import Summits.MatrixMultiplication.MatrixMultiplication.Theorems.AbelianSTPPCensusTCStatRows

/-!
# T_C static certificate, orders `628 … 2880`: soundness (the main estimate; theory's range-C file verbatim at universe `2880`, `τ = 12/5`)

Cell mm-stpp (rung F-M1), tier T_C = «beat `2.4`»; checker in `AbelianSTPPCensusTCStatDefs.lean`, data facts in `AbelianSTPPCensusTCStatRows.lean`, arithmetic
toolbox `AbelianSTPPCensusTAStatLemmas.lean` (theory g11, `τ`-free, reused by name).  Theory g12's `AbelianSTPPCensusTAStatCSound.lean` VERBATIM with
`5667/6190/337 → 628/2880/202`, `gainOf2371i → gainOfTC`, exponent `2371/1000 → 12/5` — companion of `AbelianSTPPCensusTDStatSound.lean` (same session).  Proofs only:
`sum_gain_le` (`Σ_i gainOfTC(V_i) ≤ 10⁶·M` for every `SieveAdmissible ∧ U11G ∧ E3Adm` shape list with `≥ 2` members at `628 ≤ M ≤ 2880`, given `monoOK`, `domV`,
`checkV`) and `not_beats_of_cert` (`¬ Beats (12/5) M`, via `ShapeCert.rpow_le_gainTC`).
WHAT THIS IS NOT: arithmetic about shape lists only; no statement about STPP families or `ω`; nothing outside `628 … 2880`.
-/

set_option linter.dupNamespace false
set_option autoImplicit false

namespace Summit.MatrixMultiplication.MatrixMultiplication.Theorems.TCStat

open TECert (tableOK vol us tableOK_iff tableOK_mono)
open ShapeCert (gainOfTC D)
open TCStatData (E VL TB nl nb)
open TAStat (tm Entry e0 domP leP leW vpI p1I p2I p3I piece pcs vpCand vpThresh cover tm_sorted getD_drop_add pcs_sound
  grynkiewicz_budget'_A grynkiewicz_budget'_B grynkiewicz_budget'_C tm_eq_of_cases affine_between quad_between vp_mono p1_between p2_between
  vpThresh_le capE_mul_le)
----
--- Problem details ---
Every line in the listing that holds the string "ShapeCert" should be copied out.

--- Exercise result ---
`checkV`) and `not_beats_of_cert` (`¬ Beats (12/5) M`, via `ShapeCert.rpow_le_gainTC`).
open ShapeCert (gainOfTC D)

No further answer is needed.